> Action item
Could you filter the data below down to the lines that hold the word "import"?

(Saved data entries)
import Literature.NumberTheory.GaloisCohomology.Howard2004.DualityDatumIsotropy
import Literature.NumberTheory.EllipticCurves.ZpExtensionEisensteinTwistDualityDatum
import Literature.NumberTheory.EllipticCurves.ZpExtensionEisensteinSelmerStructure
import Literature.NumberTheory.EllipticCurves.ConjugatePairingDuality
import HarnessLib

/-!
# Howard's Lemma 3.1.1 at finite level: the twisted plus parts `A_{m,k} ⊗ Fil_v` are `e_𝔮`-orthogonal, hence the
# strict ORDINARY cores of `F_𝔮` at `v ∣ p` and at `v̄` are orthogonal under the induced local pairing
# (theorems only; no definition, no named fact, no instance, no `sorry`)

Topic `NumberTheory/EllipticCurves` (cell `pub/bsd-print-x9`, D1 road; H.4 at `v ∣ p` for the saturated ordinary Selmer
structure `F_𝔮` of `ZpExtensionEisensteinSelmerStructure`, memo `HOME/p1/H4-AT-P-PLAN` steps (E2) + (A1)).

Howard [Howard 2004, Lemma 2.1.1 / Lemma 3.1.1 (arXiv:1202.6340 Lemma 3.1.1, p. 15 L60–62)]: «The submodule
`Fil_v(T_𝔭) ⊂ T_𝔭` is its own exact orthogonal complement under the pairing `e_𝔭`» — because `Fil_v T` is (the
Weil pairing `e` is alternating and `Fil_v T = Fil_v T_p(E)` has rank one) and `e_𝔭(t₁ ⊗ α₁, t₂ ⊗ α₂) =
e(t₁, t₂^τ) α₁ α₂`; and Def. 3.2.6 remark (p. 16 L108–110): «the local conditions … are everywhere exact orthogonal
complements under the local Tate pairing». This file proves the ISOTROPY half at one finite level `k`, for the
tree's objects:

* §1 **`ZpExtension.eisensteinDualityDatum_e_span_tmul_eq_zero`** — for x9-p1-w4's datum
  `D = eisensteinDualityDatum hm k cd κ ρ ẽ …` on `W_k = M ⊗ A_{m,k}(ψ)` and two subgroups `Fil, Fil' ≤ M` with the
  `E`-LEVEL orthogonality `ẽ(a, δ_v a') = 0` (`a ∈ Fil`, `a' ∈ Fil'`; `δ_v` the inner correction of the conjugation datum),
  the spans `A_{m,k} ⊗ Fil`, `A_{m,k} ⊗ Fil'` are `e`-orthogonal after `δ_v`:
  `D.e s (W_k(δ_v) t) = 0` — pure tensors: `W_k(δ_v)(d ⊗ a') = (u d) ⊗ ρ(δ_v) a'` (`eisensteinTwist_apply_tmul`) and
  `e(c ⊗ a, d' ⊗ b) = c d' ι(ẽ(a, b))` (`eisensteinDualityDatum_e_tmul_tmul`).
* §2 `ZpExtension.localCup_ordinaryCore_eq_zero_of_orthogonal` (ANY level-`k` datum `D` killing
  `(A ⊗ Fil_v) × δ_v(A ⊗ Fil_v̄)`) and **`ZpExtension.localCup_ordinaryCore_eq_zero`** — for a tower `(ρ k, t k)` with ordinary data `Φ_v`, `Φ_v̄`
  (`ZpExtension.OrdinaryFiltration`, `v̄ = σ • v`) whose plus parts satisfy the `E`-level clause at level `k`, the strict
  ordinary cores `Φ_v.ordinaryCore hm k = ker (H¹(K_v, W_k) → H¹(K_v, W_k / A ⊗ Fil_v))` and the transport
  `transportH1` of `Φ_v̄.ordinaryCore hm k` are orthogonal under `D.localCup (inr v)` (generic isotropy
  `DualityDatum.localCup_eq_zero_of_mem_strictSubgroup` of `Howard2004/DualityDatumIsotropy`) — the (Iso) input at `v ∣ p`
  of the two «`→`» clauses of `DualityDatum.IsSelfOrthogonalAt` / of x10b-p1-w8's saturated-annihilator descent.
* §3 the `E`-level clause for Howard's form `ẽ = conjPairing e θ log` (`(a, b) ↦ log e(a, θ b)`, Rem. 1.3.2):
  **`conjPairing_eq_zero_of_isotropic`** — it holds as soon as `θ ∘ ρ(δ_v)` carries `Fil'` into `Fil` (PLACE
  COMPATIBILITY of the conjugation: for `ConjugationDatum.ofLifts` and `θ` = the action of `τ`, `θ ∘ δ_v = τ_v` is the
  lift ADAPTED to `K̄_v̄ ≃ K̄_v`; supplied by the instantiator) and `e(Fil, Fil) = 0`; and
  **`pairing_eq_zero_of_cyclic`** — an `e` with `e(a, a) = 0` vanishes on any CYCLIC subgroup (`Fil_v E[p^k] = Ê[p^k]` is
  cyclic at a good ordinary `v ∣ p`: Greenberg LNM 1716 §2, tree `exists_generator_torsionBy_ker_goodReductionHom`).

Nothing is asserted about any curve; the `E`-instance (`M = E[p^k]`, `Fil = torsionFilAt`, `e` = Weil pairing) is for the
consumer. BSD is not proved by any of this.

References: [Howard2004HeegnerKolyvagin] B. Howard, Compositio Math. 140 (2004), Lemma 2.1.1, §1.3 H.4 and Rem. 1.3.2,
Lemma 3.1.1, Def. 3.2.6 (arXiv:1202.6340 p. 7 L69–90, p. 15 L56–62, p. 16 L108–110); [GreenbergLNM1716] §2 (pp. 62, 82–83);
[SilvermanAEC2009] III.8.1 (Weil pairing alternating).
-/

noncomputable section

open scoped TensorProduct ContRepresentation
open Field NumberField IsDedekindDomain

namespace Literature.NumberTheory.EllipticCurves

open Literature.NumberTheory.GaloisRepresentations Literature.NumberTheory.GaloisCohomology.Howard2004
open IwasawaAlgebra

namespace ZpExtension

variable {K : Type} [Field K] [NumberField K] {p : ℕ} [hp : Fact p.Prime] {m : ℕ} (hm : 1 ≤ m) (k : ℕ)
  (cd : ConjugationDatum K) (κ : ZpExtension K p)
  {M : Type} [AddCommGroup M] [TopologicalSpace M] [DiscreteTopology M] (ρ : DiscreteGaloisModule K M)
  (eb : M →+ M →+ ZMod (p ^ k))
  (hsymm : ∀ a b : M, eb a b = eb b a)
  (hequiv : ∀ (g : absoluteGaloisGroup K) (a b : M),
    eb (ρ g a) (ρ (cd.conj g) b) = cyclotomicCharacterModPow K p k g * eb a b)
  (hnd : ∀ w : M, (∀ b : M, eb w b = 0) → w = 0) (hex : ∀ φ : M →+ ZMod (p ^ k), ∃ w : M, ∀ b : M, eb w b = φ b)
  (hκ : ∀ g : absoluteGaloisGroup K,
    p ^ eisensteinLevel (p := p) hm k ∣ κ.twistExponent (eisensteinLevel (p := p) hm k) g +
      κ.twistExponent (eisensteinLevel (p := p) hm k) (cd.conj g))

/-! ## §1 `A_{m,k} ⊗ Fil_v` and `δ_v · (A_{m,k} ⊗ Fil_v̄)` are `e_𝔮`-orthogonal -/

/-- **Howard's Lemma 3.1.1, isotropy half, at level `k`.** If `ẽ(a, δ_v a') = 0` for `a ∈ Fil`, `a' ∈ Fil'`, then
for `s ∈ A_{m,k} ⊗ Fil` and `t ∈ A_{m,k} ⊗ Fil'` (the `ℤ`-spans of the pure tensors) `e_𝔮(s, δ_v · t) = 0` for the
datum `eisensteinDualityDatum` (`δ_v` acting through the twisted action of `W_k`).
[cite: Howard2004HeegnerKolyvagin, Lemma 2.1.1 and Lemma 3.1.1 (arXiv p. 15, L60–62)] -/
theorem eisensteinDualityDatum_e_span_tmul_eq_zero (v : HeightOneSpectrum (𝓞 K)) (Fil Fil' : AddSubgroup M)
    (horth : ∀ a ∈ Fil, ∀ a' ∈ Fil', eb a (ρ (cd.δ v) a') = 0)
    {s : EisensteinCoeff.Twisted p m k M}
    (hs : s ∈ Submodule.span ℤ {x | ∃ (c : EisensteinCoeff p m k) (a : M), a ∈ Fil ∧ x = EisensteinCoeff.Twisted.tmul c a})
    {t : EisensteinCoeff.Twisted p m k M}
    (ht : t ∈ Submodule.span ℤ {x | ∃ (c : EisensteinCoeff p m k) (a : M), a ∈ Fil' ∧ x = EisensteinCoeff.Twisted.tmul c a}) :
    (eisensteinDualityDatum hm k cd κ ρ eb hsymm hequiv hnd hex hκ).e s (κ.eisensteinTwist ρ hm k (cd.δ v) t) = 0 := by
  set D := eisensteinDualityDatum hm k cd κ ρ eb hsymm hequiv hnd hex hκ with hD
  -- first: every `s` in the span pairs to zero with `δ_v · (d ⊗ a')`, `a' ∈ Fil'`
  have hgen : ∀ (d : EisensteinCoeff p m k) (a' : M), a' ∈ Fil' →
      D.e s (κ.eisensteinTwist ρ hm k (cd.δ v) (EisensteinCoeff.Twisted.tmul d a')) = 0 := by
    intro d a' ha'
    rw [eisensteinTwist_apply_tmul]
    induction hs using Submodule.span_induction with
    | mem x hx =>
      obtain ⟨c, a, ha, rfl⟩ := hx
      rw [hD, eisensteinDualityDatum_e_tmul_tmul, horth a ha a' ha', map_zero, mul_zero]
    | zero => rw [map_zero, LinearMap.zero_apply]
    | add x y _ _ hx hy => rw [map_add, LinearMap.add_apply, hx, hy, add_zero]
    | smul n x _ hx =>
      rw [← LinearMap.flip_apply D.e, map_zsmul, LinearMap.flip_apply, hx, zsmul_zero]
  induction ht using Submodule.span_induction with
  | mem x hx =>
    obtain ⟨d, a', ha', rfl⟩ := hx
    exact hgen d a' ha'
  | zero => rw [map_zero, map_zero]
  | add x y _ _ hx hy => rw [map_add, map_add, hx, hy, add_zero]
  | smul n x _ hx => rw [map_zsmul, map_zsmul, hx, zsmul_zero]

/-! ## §2 The strict ordinary cores at `v` and `v̄` are `localCup`-orthogonal -/

section Cores

variable {N : ℕ → Type} [∀ j, AddCommGroup (N j)] [∀ j, TopologicalSpace (N j)] [∀ j, DiscreteTopology (N j)]
  (τ : ∀ j, DiscreteGaloisModule K (N j))
  (t : ∀ j, (τ (j + 1)).toContRepresentation →ⁱL (τ j).toContRepresentation)
  (ebk : N k →+ N k →+ ZMod (p ^ k))
  (hsymmk : ∀ a b : N k, ebk a b = ebk b a)
  (hequivk : ∀ (g : absoluteGaloisGroup K) (a b : N k),
    ebk (τ k g a) (τ k (cd.conj g) b) = cyclotomicCharacterModPow K p k g * ebk a b)
  (hndk : ∀ w : N k, (∀ b : N k, ebk w b = 0) → w = 0)
  (hexk : ∀ φ : N k →+ ZMod (p ^ k), ∃ w : N k, ∀ b : N k, ebk w b = φ b)

/-- **The strict ordinary cores are isotropic, for ANY level-`k` duality datum `D` whose pairing kills
`(A ⊗ Fil_v) × δ_v · (A ⊗ Fil_v̄)`** (the form in which a `DVRSetting` carrying `D` as a parameter consumes it): every class
of `Φ_v.ordinaryCore hm k = ker (H¹(K_v, W_k) → H¹(K_v, W_k / A ⊗ Fil_v))` is `D.localCup`-orthogonal to the transport of
every class of `Φ_v̄.ordinaryCore hm k` (generic `DualityDatum.localCup_eq_zero_of_mem_strictSubgroup`, with
`V = Φ_v.twistedFil k`, `V' = Φ_v̄.twistedFil k`, stable by `twistedFil_le_comap`).
[cite: Howard2004HeegnerKolyvagin, H.4, Lemma 3.1.1 and Def. 3.2.6 (arXiv p. 7 L78–82, p. 15 L60–62, p. 16 L108–110)] -/
theorem localCup_ordinaryCore_eq_zero_of_orthogonal (v : HeightOneSpectrum (𝓞 K)) (Φ : OrdinaryFiltration τ t v)
    (Φ' : OrdinaryFiltration τ t (cd.σ • v))
    (D : DualityDatum p cd (κ.eisensteinTwist (τ k) hm k) (EisensteinCoeff p m k))
    (horthW : ∀ s ∈ Φ.twistedFil k, ∀ s' ∈ Φ'.twistedFil k, D.e s (κ.eisensteinTwist (τ k) hm k (cd.δ v) s') = 0)
    {x : galoisCohomology ((κ.eisensteinTwist (τ k) hm k).toLocal (Sum.inr v)) 1}
    (hx : x ∈ Φ.ordinaryCore hm k)
    {y : galoisCohomology ((cd.twist (κ.eisensteinTwist (τ k) hm k)).toLocal (Sum.inr v)) 1}
    (hy : y ∈ (Φ'.ordinaryCore hm k).map (cd.transportH1 (κ.eisensteinTwist (τ k) hm k) v)) :
    D.localCup (Sum.inr v) x y = 0 :=
  D.localCup_eq_zero_of_mem_strictSubgroup v (Φ.twistedFil k) (Φ'.twistedFil k) (Φ.twistedFil_le_comap hm k)
    (Φ'.twistedFil_le_comap hm k) horthW hx hy

/-- **The strict ordinary cores are isotropic** (H.4 at `v ∣ p`, isotropy half, memo H4-AT-P-PLAN (E2)+(A1)): for ordinary
data `Φ_v`, `Φ_v̄` of the tower `(τ j, t j)` at `v` and `v̄ = σ • v` whose plus parts at level `k` satisfy the `E`-level
clause `ẽ(a, δ_v a') = 0` (`a ∈ Fil_v`, `a' ∈ Fil_v̄`), every class of the strict core
`Φ_v.ordinaryCore hm k = ker (H¹(K_v, W_k) → H¹(K_v, W_k / A ⊗ Fil_v))` is orthogonal, under the induced local pairing
of x9-p1-w4's level-`k` duality datum `eisensteinDualityDatum … ẽ …`, to the transport of every class of
`Φ_v̄.ordinaryCore hm k`.
[cite: Howard2004HeegnerKolyvagin, H.4, Lemma 3.1.1 and Def. 3.2.6 (arXiv p. 7 L78–82, p. 15 L60–62, p. 16 L108–110)] -/
theorem localCup_ordinaryCore_eq_zero (v : HeightOneSpectrum (𝓞 K)) (Φ : OrdinaryFiltration τ t v)
    (Φ' : OrdinaryFiltration τ t (cd.σ • v))
    (horth : ∀ a ∈ Φ.fil k, ∀ a' ∈ Φ'.fil k, ebk a (τ k (cd.δ v) a') = 0)
    {x : galoisCohomology ((κ.eisensteinTwist (τ k) hm k).toLocal (Sum.inr v)) 1}
    (hx : x ∈ Φ.ordinaryCore hm k)
    {y : galoisCohomology ((cd.twist (κ.eisensteinTwist (τ k) hm k)).toLocal (Sum.inr v)) 1}
    (hy : y ∈ (Φ'.ordinaryCore hm k).map (cd.transportH1 (κ.eisensteinTwist (τ k) hm k) v)) :
    (eisensteinDualityDatum hm k cd κ (τ k) ebk hsymmk hequivk hndk hexk hκ).localCup (Sum.inr v) x y = 0 :=
  (eisensteinDualityDatum hm k cd κ (τ k) ebk hsymmk hequivk hndk hexk hκ).localCup_eq_zero_of_mem_strictSubgroup v
    (Φ.twistedFil k) (Φ'.twistedFil k) (Φ.twistedFil_le_comap hm k) (Φ'.twistedFil_le_comap hm k)
    (fun _ hs _ ht ↦ eisensteinDualityDatum_e_span_tmul_eq_zero hm k cd κ (τ k) ebk hsymmk hequivk hndk hexk hκ v
      (Φ.fil k).toAddSubgroup (Φ'.fil k).toAddSubgroup horth hs ht) hx hy

/-- The same, as the two «`→`» clauses of `DualityDatum.IsSelfOrthogonalAt` for the pair of strict ordinary cores
(`Fbar := (Φ_v̄.ordinaryCore hm k).map transportH1`). [cite: Howard2004HeegnerKolyvagin, H.4 (arXiv p. 7, L78–82) and Lemma 3.1.1] -/
theorem isotropic_ordinaryCore (v : HeightOneSpectrum (𝓞 K)) (Φ : OrdinaryFiltration τ t v)
    (Φ' : OrdinaryFiltration τ t (cd.σ • v))
    (horth : ∀ a ∈ Φ.fil k, ∀ a' ∈ Φ'.fil k, ebk a (τ k (cd.δ v) a') = 0) :
    (∀ x ∈ Φ.ordinaryCore hm k,
      ∀ y ∈ (Φ'.ordinaryCore hm k).map (cd.transportH1 (κ.eisensteinTwist (τ k) hm k) v),
        (eisensteinDualityDatum hm k cd κ (τ k) ebk hsymmk hequivk hndk hexk hκ).localCup (Sum.inr v) x y = 0) ∧
    (∀ y ∈ (Φ'.ordinaryCore hm k).map (cd.transportH1 (κ.eisensteinTwist (τ k) hm k) v),
      ∀ x ∈ Φ.ordinaryCore hm k,
        (eisensteinDualityDatum hm k cd κ (τ k) ebk hsymmk hequivk hndk hexk hκ).localCup (Sum.inr v) x y = 0) :=
  ⟨fun _ hx _ hy ↦ localCup_ordinaryCore_eq_zero hm k cd κ hκ τ t ebk hsymmk hequivk hndk hexk v Φ Φ' horth hx hy,
    fun _ hy _ hx ↦ localCup_ordinaryCore_eq_zero hm k cd κ hκ τ t ebk hsymmk hequivk hndk hexk v Φ Φ' horth hx hy⟩

end Cores

end ZpExtension

/-! ## §3 The `E`-level clause for `ẽ = conjPairing e θ log`: place compatibility + isotropy of `Fil` -/

section ConjPairing

variable {K : Type} [Field K] {M : Type} [AddCommGroup M] {n : ℕ}
  (e : M →+ M →+ DiscreteGaloisModule.MuCarrier K n) (θ : M →+ M) (log : DiscreteGaloisModule.MuCarrier K n →+ ZMod n)

/-- **A pairing with `e(a, a) = 0` vanishes on every cyclic subgroup**: `e(c P₀, d P₀) = c d · e(P₀, P₀) = 0` — the Weil
pairing on the rank-one `Fil_v E[p^k] = Ê[p^k]` (good ordinary `v ∣ p`).
[cite: SilvermanAEC2009, III.8.1 (e_m(T, T) = 1)] [cite: Howard2004HeegnerKolyvagin, Lemma 3.1.1 (Fil_v isotropic)] -/
theorem pairing_eq_zero_of_cyclic {P : Type*} [AddCommGroup P] (e : M →+ M →+ P) (hself : ∀ a : M, e a a = 0)
    (Fil : AddSubgroup M) (hcyc : ∃ P₀ : M, ∀ a ∈ Fil, ∃ c : ℤ, a = c • P₀) :
    ∀ a ∈ Fil, ∀ b ∈ Fil, e a b = 0 := by
  obtain ⟨P₀, hP₀⟩ := hcyc
  intro a ha b hb
  obtain ⟨c, rfl⟩ := hP₀ a ha
  obtain ⟨d, rfl⟩ := hP₀ b hb
  have h1 : e (c • P₀) P₀ = 0 := by
    rw [← AddMonoidHom.flip_apply e, map_zsmul, AddMonoidHom.flip_apply, hself, zsmul_zero]
  rw [map_zsmul, h1, zsmul_zero]

/-- **The `E`-level clause of §1/§2 for Howard's form `ẽ(a, b) = log e(a, θ b)`**: if `θ ∘ g` (intended
`g = ρ(δ_v)`, so that `θ ∘ g` is the action of the lift `τ_v = τ δ_v` ADAPTED to the place transport `K̄_v̄ ≃ K̄_v`)
carries `Fil'` (`= Fil_v̄`) into `Fil` (`= Fil_v`), and `e` vanishes on `Fil × Fil`, then `ẽ(a, g a') = 0` for
`a ∈ Fil`, `a' ∈ Fil'`. [cite: Howard2004HeegnerKolyvagin, Rem. 1.3.2 and Lemma 3.1.1 (arXiv p. 7 L81–88, p. 15 L60–62)] -/
theorem conjPairing_eq_zero_of_isotropic (g : M →+ M) (Fil Fil' : AddSubgroup M)
    (hθg : ∀ a' ∈ Fil', θ (g a') ∈ Fil) (hiso : ∀ a ∈ Fil, ∀ b ∈ Fil, e a b = 0) :
    ∀ a ∈ Fil, ∀ a' ∈ Fil', conjPairing e θ log a (g a') = 0 := by
  intro a ha a' ha'
  rw [conjPairing_apply, hiso a ha _ (hθg a' ha'), map_zero]

/-- Combination: `e(a, a) = 0`, `Fil` cyclic and `θ ∘ g` carrying `Fil'` into `Fil` give the `E`-level clause
`ẽ(a, g a') = 0` consumed by `ZpExtension.localCup_ordinaryCore_eq_zero`.
[cite: Howard2004HeegnerKolyvagin, Lemma 3.1.1] [cite: GreenbergLNM1716, §2 (Ê[p^∞] ≅ ℚ_p/ℤ_p at an ordinary prime)] -/
theorem conjPairing_eq_zero_of_cyclic (hself : ∀ a : M, e a a = 0) (g : M →+ M) (Fil Fil' : AddSubgroup M)
    (hθg : ∀ a' ∈ Fil', θ (g a') ∈ Fil) (hcyc : ∃ P₀ : M, ∀ a ∈ Fil, ∃ c : ℤ, a = c • P₀) :
    ∀ a ∈ Fil, ∀ a' ∈ Fil', conjPairing e θ log a (g a') = 0 :=
  conjPairing_eq_zero_of_isotropic e θ log g Fil Fil' hθg (pairing_eq_zero_of_cyclic e hself Fil hcyc)

end ConjPairing

end Literature.NumberTheory.EllipticCurves

end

> Answer to this exercise
import Literature.NumberTheory.GaloisCohomology.Howard2004.DualityDatumIsotropy
import Literature.NumberTheory.EllipticCurves.ZpExtensionEisensteinTwistDualityDatum
import Literature.NumberTheory.EllipticCurves.ZpExtensionEisensteinSelmerStructure
import Literature.NumberTheory.EllipticCurves.ConjugatePairingDuality
import HarnessLib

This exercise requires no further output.